The study’s comprehensive structure - drawing on both seasoned clinicians and student reviewers - underscores the importance of expert oversight in AI-assisted healthcare delivery. Notably, both groups acknowledged variability in ChatGPT’s output between different prompts, further complicating the technology’s use as a consistent tool for patient instruction.

Authors Norah Othman Abanmy, Nadia Al-Ghreimil, Jawza F. Alsabhan, Heyam Al-Baity, and Rana Aljadeed concluded that ChatGPT cannot yet be considered a reliable standalone source for medication instructions. The study stresses the need for continued refinement of generative AI tools before they can be safely deployed in patient-facing contexts.

They also note that ChatGPT, while user-friendly and widely accessible, lacks the domain-specific training required for the delivery of nuanced, safe, and regulatory-compliant healthcare information. The authors urge developers and healthcare regulators to consider integrating AI tools with expert-reviewed databases and to develop clear standards for safety, validation, and deployment.

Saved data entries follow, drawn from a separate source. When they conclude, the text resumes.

import Summits.QuantumFields.YangMills.Theorems.BalabanUVNodesN15KingModelFullPropagatorProfile
import Literature.MathematicalPhysics.QuantumFieldTheory.King1986.SliceSum

/-!
# BalabanUVNodes ∕ N15 — THE KING-MODEL RUNG, CURVED EDITION (PART R-b): THE POWER LAW OF THE FULL `A = 0` FLUCTUATION PROPAGATOR —
# `|G^η_K(x, y)| ≤ C·(L^K∕r(x, y))^{d−1}` for `x ≠ y` (= `C|x − y|^{2−(d+1)}` in unit coordinates) and the diagonal order `(L^K)^{d−1}`,
# UNIFORMLY in `K`, the volume and the mass: part R-a's level profile read through the tree's `King1986.sliceSum_le`
# (Track A, DAG node N15 = NE2; FAN-OUT v1.1 §N15 s3 «KING-MODEL RUNG … + the one-line statement of what the curved case adds»)

HONEST FRAMING.  Count-neutral kernel bookkeeping (cell `pub-ymgap`, seat `pub-ymgap-dag-n15-e` g8; `--supports stmt-QuantumFields-20296
--as helper` = K3⁵ `SpineGivenEndpointR13SepCoP`, WORDS-141).  TEMPLATE LITERATURE, `A = 0`: C. King's scalar U(1)-Higgs MODEL on finite tori ([King1986]
§2.2 p. 653 (2.13)–(2.17), p. 654 (2.20), Theorem 3.3 pp. 655–656 ((3.7) p. 656), Prop. 3.7 (3.63) p. 663 «`|G^η_{(j)}(x, y)|, |∂^η_μG^η_{(j)}(x, y)| ≤
C{(L^jη)^{2−d}, (L^jη)^{1−d}}·exp[−δ₀(L^jη)^{−1}|x − y|]`», King's `d` = this file's `d + 1`), NOT Bałaban's covariant objects; the power law
below is the (2.17)-SUMMED SHAPE of (3.63) for King's (2.13) at `A = 0` (Theorem 3.3 ∕ [Ba 4]-type kernel singularity), NOT a printed
proposition; NE2⁺ is NOT PRINTED and not proved here; NOT a node discharge; nothing continuum ∕ ℝ⁴ ∕ OS ∕ mass-gap ∕ Clay.  0 `sorry`, 0 `def`,
standard axioms.

THE POINT.  Part R-a (`…N15KingModelFullPropagatorProfile`, `fullProp_profile_unif`) proved, for King's full `A = 0` fluctuation propagator
`G(K, M, m²) = constrainedProp (L^K) M (aK a L K) ((L^K)²) m²` and ALL fine pairs, `|G(K, M, m²)(x, y)| ≤ C·Σ_{i<K} Λ^i·e^{−δ·r·L^i∕L^K}`
(`Λ = L^{d+1}∕L²`, `r` = fine torus distance).  THIS FILE turns the level sum into closed forms:
* §1 `levelTerm_eq`, **`levelSum_le_powerLaw`** — the level sum IS King's slice sum: `Σ_{i<K}(L^p)^i e^{−δrL^i∕L^K} ≤ (K_p(δ∕L)∕L^p)·(L^K∕r)^p`
  for `r ≥ 1`, `p ≥ 1`, `K_p(δ) = 2(p+1)!∕δ^{p+1} + 2` (`Finset.sum_range_reflect` + `King1986.sliceSum_le` at `η = (L^K)⁻¹`, rate `δ∕L` — the
  tree's bookkeeping «(3.63) per slice ⇒ power law» (`Lit/King1986/SliceSum`), which names this implication and the (W1) profile in its
  header but had no `A = 0` OBJECT to act on); `levelSum_le_geom` (`Σ_{i<K}Λ^i w_i ≤ Λ^K` for `Λ ≥ 2`, `w_i ≤ 1`); `Lam_eq_pow` (`Λ = L^{d−1}`);
* §2 ★★ **`fullProp_powerLaw_unif`** (`2 ≤ d`, i.e. King's `d ≥ 3`): `∃ C > 0 ∀ K ≥ 1 ∀ N = L^K ∀ cube 2L^e ∀ 0 < m² ≤ m₀² ∀ x ≠ y,
  |G(K, M, m²)(x, y)| ≤ C·((L^K)∕r(x, y))^{d−1}` — in unit coordinates (`|x − y| = r·η`, `η = L^{−K}`) this is `C·|x − y|^{2−(d+1)}`, the
  printed exponent `(L^jη)^{2−d}` of (3.63) at the scale `L^jη ≈ |x − y|`, uniformly in `K`, the volume and the mass;
  ★ **`fullProp_diag_le_unif`** (`2 ≤ d`): all pairs `≤ C·(L^K)^{d−1} = C·η^{−(d−1)}` — with part O-c's `fullProp_diag_ge` the diagonal is
  EXACTLY of this order (the `j = 0` exponent of (3.63)).
DOWNSTREAM SHAPE SERVED (by name, nothing instantiated): the pointwise sub-unit profile «`|∇_yG_k(x,y)| ≤ C|x − y|^{1−d}`, `1 ≤ |x − y| ≤ L^k`»
is the UNPRINTED wall input (W1) of the T⁴ cell's `T4TwoSpacingDefect.ConsistencySized` (clause (T2), node NE3 = N16); §2 is its KERNEL line
for KING'S `A = 0` OBJECT (the gradient line is part R-c); NOTHING is asserted for Bałaban's `G_k(U)`.
WHAT THE CURVED CASE ADDS (one line): the same power law for `G_k(U)` uniformly over the live window `Reg335` ([B9] prints unit-cube-localised
OPERATOR bounds (3.42)–(3.47) and bounded unit-scale kernels (3.49), (3.133), not the sub-unit pointwise profile).
HONEST SCOPE.  (i) `A = 0`, periodic b.c., odd `L ≥ 3`, `0 < m² ≤ m₀²`, cubes `2L^e`; (ii) lattice units of the level-`K` lattice; (iii) `K ≥ 1`;
(iv) `d ≥ 2` (in `d + 1 = 2` dimensions the kernel is logarithmic in `K` on the diagonal and part R-a's level sum is the statement); (v) nothing
here is Bałaban's `G_k(U)`; not a discharge.
Locators: [King1986] C. King, CMP **102** (1986) 649–677: (2.13)–(2.17) p. 653, (2.20) p. 654, Theorem 3.3 p. 655, (3.7) p. 656, Prop. 3.7 (3.63)
p. 663, (4.42)–(4.44) p. 675; [Ba 4] = [Balaban1983RegularityDecay] Theorem (1.10) p. 573.
-/

noncomputable section

namespace Summit.QuantumFields.YangMills.BalabanUVNodes.N15KingModelRung.Curved

open Real Finset Matrix
open Literature.MathematicalPhysics.QuantumFieldTheory.Balaban1983to89.B5Prop11Plancherel (Tor fine)
open Literature.MathematicalPhysics.QuantumFieldTheory.King1986 (aK aK_pos sliceSum_le)
open Literature.MathematicalPhysics.QuantumFieldTheory.King1986.Torus (constrainedProp tdistT tdistT_nonneg)

variable {d : ℕ} (L : ℕ) [NeZero L]

/-! ## §1 The level sum IS King's slice sum: `Σ_{i<K}(L^p)^i e^{−δrL^i∕L^K} ≤ (K_p(δ∕L)∕L^p)·(L^K∕r)^p` -/

/-- One term of the level sum in the spelling of `King1986.sliceSum_le` (slice variable `j = K − 1 − i`, spacing `η = (L^K)⁻¹`, unit
coordinates `r∕L^K`, rate `δ∕L`): `(L^p)^{K−1−j}·e^{−δ·r·L^{K−1−j}∕L^K} = (L^p)⁻¹·e^{−(δ∕L)·((r∕L^K)∕(ηL^j))}∕(ηL^j)^p`. [folklore] -/
theorem levelTerm_eq {Lr δ r : ℝ} (hL : 0 < Lr) (p K j : ℕ) (hj : j < K) :
    (Lr ^ p) ^ (K - 1 - j) * Real.exp (-(δ * (r * Lr ^ (K - 1 - j) / Lr ^ K)))
      = (Lr ^ p)⁻¹ * (Real.exp (-(δ / Lr * (r / Lr ^ K / ((Lr ^ K)⁻¹ * Lr ^ j)))) / ((Lr ^ K)⁻¹ * Lr ^ j) ^ p) := by
  have hK : Lr ^ K = Lr ^ (K - 1 - j) * Lr ^ j * Lr := by
    rw [← pow_add, ← pow_succ]
    congr 1
    omega
  have hA : 0 < Lr ^ (K - 1 - j) := pow_pos hL _
  have hj0 : 0 < Lr ^ j := pow_pos hL _
  have hLp : 0 < Lr ^ p := pow_pos hL _
  -- the exponents agree
  have he : δ * (r * Lr ^ (K - 1 - j) / Lr ^ K) = δ / Lr * (r / Lr ^ K / ((Lr ^ K)⁻¹ * Lr ^ j)) := by
    rw [hK]
    field_simp
  -- the prefactors agree
  have hpre : (Lr ^ p) ^ (K - 1 - j) = (Lr ^ p)⁻¹ * (((Lr ^ K)⁻¹ * Lr ^ j) ^ p)⁻¹ := by
    have h1 : (Lr ^ K)⁻¹ * Lr ^ j = (Lr ^ (K - 1 - j) * Lr)⁻¹ := by
      rw [hK]
      apply eq_inv_of_mul_eq_one_left
      field_simp
    rw [h1, inv_pow, inv_inv, mul_pow, ← pow_mul, mul_comm p (K - 1 - j), pow_mul]
    field_simp
  rw [he, hpre, div_eq_mul_inv]
  ring

/-- **The level sum is bounded by the power law** (`L ≥ 2`, `δ > 0`, `p ≥ 1`, fine distance `r ≥ 1`, any number of levels `K`):
`Σ_{i<K} (L^p)^i·e^{−δ·r·L^i∕L^K} ≤ (K_p(δ∕L)∕L^p)·(L^K∕r)^p`, `K_p(δ) = 2(p+1)!∕δ^{p+1} + 2` — `Finset.sum_range_reflect` + the tree's
`King1986.sliceSum_le` (the bookkeeping «(3.63) per slice ⇒ power law») at `η = (L^K)⁻¹`. [cite: King1986, Prop. 3.7 (3.63) p.663] -/
theorem levelSum_le_powerLaw {Lr δ r : ℝ} (hL : 2 ≤ Lr) (hδ : 0 < δ) {p : ℕ} (hp : 1 ≤ p) (K : ℕ) (hr : 1 ≤ r) :
    ∑ i ∈ Finset.range K, (Lr ^ p) ^ i * Real.exp (-(δ * (r * Lr ^ i / Lr ^ K)))
      ≤ (2 * (p + 1).factorial / (δ / Lr) ^ (p + 1) + 2) / Lr ^ p * (Lr ^ K / r) ^ p := by
  have hL0 : 0 < Lr := by linarith
  have hLK : 0 < Lr ^ K := pow_pos hL0 K
  have hLp : 0 < Lr ^ p := pow_pos hL0 p
  have hr0 : 0 < r := by linarith
  have hη : (0 : ℝ) < (Lr ^ K)⁻¹ := inv_pos.mpr hLK
  have hηr : (Lr ^ K)⁻¹ ≤ r / Lr ^ K := by
    rw [inv_eq_one_div]
    exact div_le_div_of_nonneg_right hr hLK.le
  have hS := sliceSum_le Lr ((Lr ^ K)⁻¹) (δ / Lr) (r / Lr ^ K) p K hL hη (div_pos hδ hL0) hηr hp
  -- reflect the level index and identify termwise with the slice sum
  rw [← Finset.sum_range_reflect]
  have hterm : ∀ j ∈ Finset.range K,
      (Lr ^ p) ^ (K - 1 - j) * Real.exp (-(δ * (r * Lr ^ (K - 1 - j) / Lr ^ K)))
        = (Lr ^ p)⁻¹ * (Real.exp (-(δ / Lr * (r / Lr ^ K / ((Lr ^ K)⁻¹ * Lr ^ j)))) / ((Lr ^ K)⁻¹ * Lr ^ j) ^ p) :=
    fun j hj => levelTerm_eq hL0 p K j (Finset.mem_range.mp hj)
  rw [Finset.sum_congr rfl hterm, ← Finset.mul_sum]
  have hpow : (r / Lr ^ K) ^ p = ((Lr ^ K / r) ^ p)⁻¹ := by
    rw [← inv_pow, inv_div]
  calc (Lr ^ p)⁻¹ * ∑ j ∈ Finset.range K,
          Real.exp (-(δ / Lr * (r / Lr ^ K / ((Lr ^ K)⁻¹ * Lr ^ j)))) / ((Lr ^ K)⁻¹ * Lr ^ j) ^ p
      ≤ (Lr ^ p)⁻¹ * ((2 * (p + 1).factorial / (δ / Lr) ^ (p + 1) + 2) / (r / Lr ^ K) ^ p) :=
        mul_le_mul_of_nonneg_left hS (inv_nonneg.mpr hLp.le)
    _ = (2 * (p + 1).factorial / (δ / Lr) ^ (p + 1) + 2) / Lr ^ p * (Lr ^ K / r) ^ p := by
        rw [hpow, div_eq_mul_inv, inv_inv, div_eq_mul_inv]
        ring

/-- **The level sum is at most geometric**: for `Λ ≥ 2` and weights `w_i ≤ 1`, `Σ_{i<K} Λ^i·w_i ≤ Λ^K` (`geom_sum_eq`). [folklore] -/
theorem levelSum_le_geom {Λ : ℝ} (hΛ : 2 ≤ Λ) (K : ℕ) (w : ℕ → ℝ) (hw1 : ∀ i, w i ≤ 1) :
    ∑ i ∈ Finset.range K, Λ ^ i * w i ≤ Λ ^ K := by
  have hΛ0 : 0 ≤ Λ := by linarith
  have hΛ1 : Λ ≠ 1 := by
    intro h
    linarith
  calc ∑ i ∈ Finset.range K, Λ ^ i * w i ≤ ∑ i ∈ Finset.range K, Λ ^ i := by
        refine Finset.sum_le_sum fun i _ => ?_
        calc Λ ^ i * w i ≤ Λ ^ i * 1 := mul_le_mul_of_nonneg_left (hw1 i) (pow_nonneg hΛ0 i)
          _ = Λ ^ i := mul_one _
    _ = (Λ ^ K - 1) / (Λ - 1) := geom_sum_eq hΛ1 K
    _ ≤ Λ ^ K := by
        rw [div_le_iff₀ (by linarith)]
        nlinarith [one_le_pow₀ (show (1 : ℝ) ≤ Λ by linarith) (n := K)]

/-! ## §2 The power law `|G^η_K(x, y)| ≤ C·(L^K∕r)^{d−1}` for `x ≠ y`, and the diagonal order `(L^K)^{d−1}` -/

omit [NeZero L] in
/-- `Λ = L^{d+1}∕L² = L^{d−1}` for `d ≥ 1`. [cite: King1986, (2.20) p.654] -/
theorem Lam_eq_pow (hL : 2 ≤ L) (hd : 1 ≤ d) : (L : ℝ) ^ (d + 1) / (L : ℝ) ^ 2 = (L : ℝ) ^ (d - 1) := by
  have hL0 : (L : ℝ) ≠ 0 := by exact_mod_cast (show L ≠ 0 by omega)
  rw [div_eq_iff (pow_ne_zero 2 hL0), ← pow_add]
  congr 1
  omega

/-- **THE POWER LAW: KING'S (3.63) SUMMED, FOR THE FULL `A = 0` PROPAGATOR** (`d ≥ 2`, i.e. King's `d + 1 ≥ 3`): for odd `L ≥ 3`, `a > 0`,
`m₀² ≥ 0` there is `C > 0` (a function of `d, L, a, m₀²`) such that for EVERY `K ≥ 1` (any spelling `N = L^K`), cube `M_μ = 2L^e`, mass
`0 < m² ≤ m₀²` and all DISTINCT fine points `x ≠ y` (fine torus distance `r = |x − y|_{fine N M} ≥ 1`):
`|G^η_K(x, y)| ≤ C·(L^K∕r)^{d−1}` — in unit coordinates (`|x − y| = r·L^{−K}`) the Theorem 3.3 ∕ [Ba 4]-type kernel singularity
`C·|x − y|^{2−(d+1)}` (the printed exponent `(L^jη)^{2−d}` of (3.63) at the scale `L^jη ≈ |x − y|`), UNIFORM in `K`, the volume and the
mass (part R-a `fullProp_profile_unif` + §1 `levelSum_le_powerLaw` + R-a `one_le_tdistT_of_ne`).  The (2.17)-summed SHAPE of Prop. 3.7 for King's (2.13) at `A = 0`, NOT a
printed proposition; nothing here is Bałaban's `G_k(U)`. [cite: King1986, (2.13)–(2.17) p.653, Theorem 3.3 p.655, (3.7) p.656, Prop. 3.7 (3.63) p.663; Balaban1983RegularityDecay, Theorem (1.10) p.573] -/
theorem fullProp_powerLaw_unif (hd : 2 ≤ d) (hLodd : Odd L) (hL : 2 ≤ L) {a : ℝ} (ha : 0 < a) {m0sq : ℝ} (hm0 : 0 ≤ m0sq) :
    ∃ C : ℝ, 0 < C ∧ ∀ (K : ℕ), 1 ≤ K → ∀ (N : ℕ) [NeZero N], N = L ^ K →
      ∀ (e : ℕ) (M : Fin (d + 1) → ℕ) [∀ μ, NeZero (M μ)], (∀ μ, M μ = 2 * L ^ e) →
      ∀ (msq : ℝ), 0 < msq → msq ≤ m0sq → ∀ x y : Tor (fine N M), x ≠ y →
        |constrainedProp N M (aK a L K) (((N : ℕ) : ℝ) ^ 2) msq x y|
          ≤ C * (((L : ℝ) ^ K) / tdistT (fine N M) x y) ^ (d - 1) := by
  have hLr : (2 : ℝ) ≤ L := by exact_mod_cast hL
  have hL0 : (0 : ℝ) < L := by linarith
  obtain ⟨C₀, δ, hC₀, hδ, H⟩ := fullProp_profile_unif (d := d) L hLodd hL ha hm0
  have hp : 1 ≤ d - 1 := by omega
  set Kp : ℝ := (2 * ((d - 1) + 1).factorial / (δ / L) ^ ((d - 1) + 1) + 2) / (L : ℝ) ^ (d - 1) with hKp
  have hKp0 : 0 < Kp := by positivity
  refine ⟨C₀ * Kp, mul_pos hC₀ hKp0, ?_⟩
  intro K hK N _ hN e M _ hM msq hmsq hcap x y hxy
  have h := H K hK N hN e M hM msq hmsq hcap x y
  set r : ℝ := tdistT (fine N M) x y with hrdef
  have hr : 1 ≤ r := one_le_tdistT_of_ne (fine N M) hxy
  have hNc : (N : ℝ) = (L : ℝ) ^ K := by rw [hN]; push_cast; ring
  -- rewrite the level sum only (the cast `↑N` also sits inside `G`'s arguments)
  have hs : ∑ i ∈ Finset.range K, ((L : ℝ) ^ (d + 1) / (L : ℝ) ^ 2) ^ i * Real.exp (-(δ * (r * (L : ℝ) ^ i / (N : ℝ))))
      = ∑ i ∈ Finset.range K, ((L : ℝ) ^ (d - 1)) ^ i * Real.exp (-(δ * (r * (L : ℝ) ^ i / (L : ℝ) ^ K))) :=
    Finset.sum_congr rfl fun i _ => by rw [Lam_eq_pow L hL (by omega), hNc]
  rw [hs] at h
  have hsum := levelSum_le_powerLaw hLr hδ hp K hr
  calc |constrainedProp N M (aK a L K) (((N : ℕ) : ℝ) ^ 2) msq x y|
      ≤ C₀ * ∑ i ∈ Finset.range K, ((L : ℝ) ^ (d - 1)) ^ i * Real.exp (-(δ * (r * (L : ℝ) ^ i / (L : ℝ) ^ K))) := h
    _ ≤ C₀ * (Kp * (((L : ℝ) ^ K) / r) ^ (d - 1)) := mul_le_mul_of_nonneg_left hsum hC₀.le
    _ = C₀ * Kp * (((L : ℝ) ^ K) / r) ^ (d - 1) := by ring

/-- **THE DIAGONAL ORDER** (`d ≥ 2`): `∃ C > 0 ∀ K ≥ 1 … ∀ x y, |G^η_K(x, y)| ≤ C·(L^K)^{d−1}` — all pairs, the diagonal included; with part O-c's
`fullProp_diag_ge` (`G^η_K(x, x) ≥ c·Λ^{K−1}`) the diagonal is EXACTLY of order `(L^K)^{d−1} = η^{−(d−1)}`, the `j = 0` exponent
`(L^jη)^{2−d}` of (3.63) at `L^jη = η` (part R-a `fullProp_profile_unif` + `levelSum_le_geom`). [cite: King1986, Prop. 3.7 (3.63) p.663, (2.20) p.654] -/
theorem fullProp_diag_le_unif (hd : 2 ≤ d) (hLodd : Odd L) (hL : 2 ≤ L) {a : ℝ} (ha : 0 < a) {m0sq : ℝ} (hm0 : 0 ≤ m0sq) :
    ∃ C : ℝ, 0 < C ∧ ∀ (K : ℕ), 1 ≤ K → ∀ (N : ℕ) [NeZero N], N = L ^ K →
      ∀ (e : ℕ) (M : Fin (d + 1) → ℕ) [∀ μ, NeZero (M μ)], (∀ μ, M μ = 2 * L ^ e) →
      ∀ (msq : ℝ), 0 < msq → msq ≤ m0sq → ∀ x y : Tor (fine N M),
        |constrainedProp N M (aK a L K) (((N : ℕ) : ℝ) ^ 2) msq x y| ≤ C * (((L : ℝ) ^ K)) ^ (d - 1) := by
  have hLr : (2 : ℝ) ≤ L := by exact_mod_cast hL
  have hL0 : (0 : ℝ) < L := by linarith
  obtain ⟨C₀, δ, hC₀, hδ, H⟩ := fullProp_profile_unif (d := d) L hLodd hL ha hm0
  refine ⟨C₀, hC₀, ?_⟩
  intro K hK N _ hN e M _ hM msq hmsq hcap x y
  have h := H K hK N hN e M hM msq hmsq hcap x y
  rw [Lam_eq_pow L hL (by omega)] at h
  have hΛ2 : (2 : ℝ) ≤ (L : ℝ) ^ (d - 1) := by
    calc (2 : ℝ) ≤ L := hLr
      _ = (L : ℝ) ^ 1 := (pow_one _).symm
      _ ≤ (L : ℝ) ^ (d - 1) := pow_le_pow_right₀ (by linarith) (by omega)
  have hgeom := levelSum_le_geom hΛ2 K (fun i => Real.exp (-(δ * (tdistT (fine N M) x y * (L : ℝ) ^ i / (N : ℝ)))))
    (fun i => Real.exp_le_one_iff.mpr (by
      have := tdistT_nonneg (fine N M) x y
      have : 0 ≤ δ * (tdistT (fine N M) x y * (L : ℝ) ^ i / (N : ℝ)) := by positivity
      linarith))
  calc |constrainedProp N M (aK a L K) (((N : ℕ) : ℝ) ^ 2) msq x y|
      ≤ C₀ * ∑ i ∈ Finset.range K, ((L : ℝ) ^ (d - 1)) ^ i
          * Real.exp (-(δ * (tdistT (fine N M) x y * (L : ℝ) ^ i / (N : ℝ)))) := h
    _ ≤ C₀ * ((L : ℝ) ^ (d - 1)) ^ K := mul_le_mul_of_nonneg_left hgeom hC₀.le
    _ = C₀ * ((L : ℝ) ^ K) ^ (d - 1) := by rw [← pow_mul, ← pow_mul, Nat.mul_comm]

end Summit.QuantumFields.YangMills.BalabanUVNodes.N15KingModelRung.Curved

The limitations of the study include its focus on only three medications and the use of simulated prompts rather than organically generated patient queries. Still, the results align with similar studies in the field, including a 2024 investigation that found only 26% of ChatGPT’s drug-related responses to be correct or low-risk.

AI’s rise in healthcare is unstoppable, but this study sounds the alarm: incomplete or wrong advice could harm patients. While generative tools like ChatGPT can aid clinicians and educate patients, they’re no match for licensed healthcare professional - yet. The authors push for real-time testing, readability checks, and user comprehension to ensure safety. Until AI nails complete, accurate, and trustworthy drug info, it’s a helper, not a replacement - human expertise must stay in charge.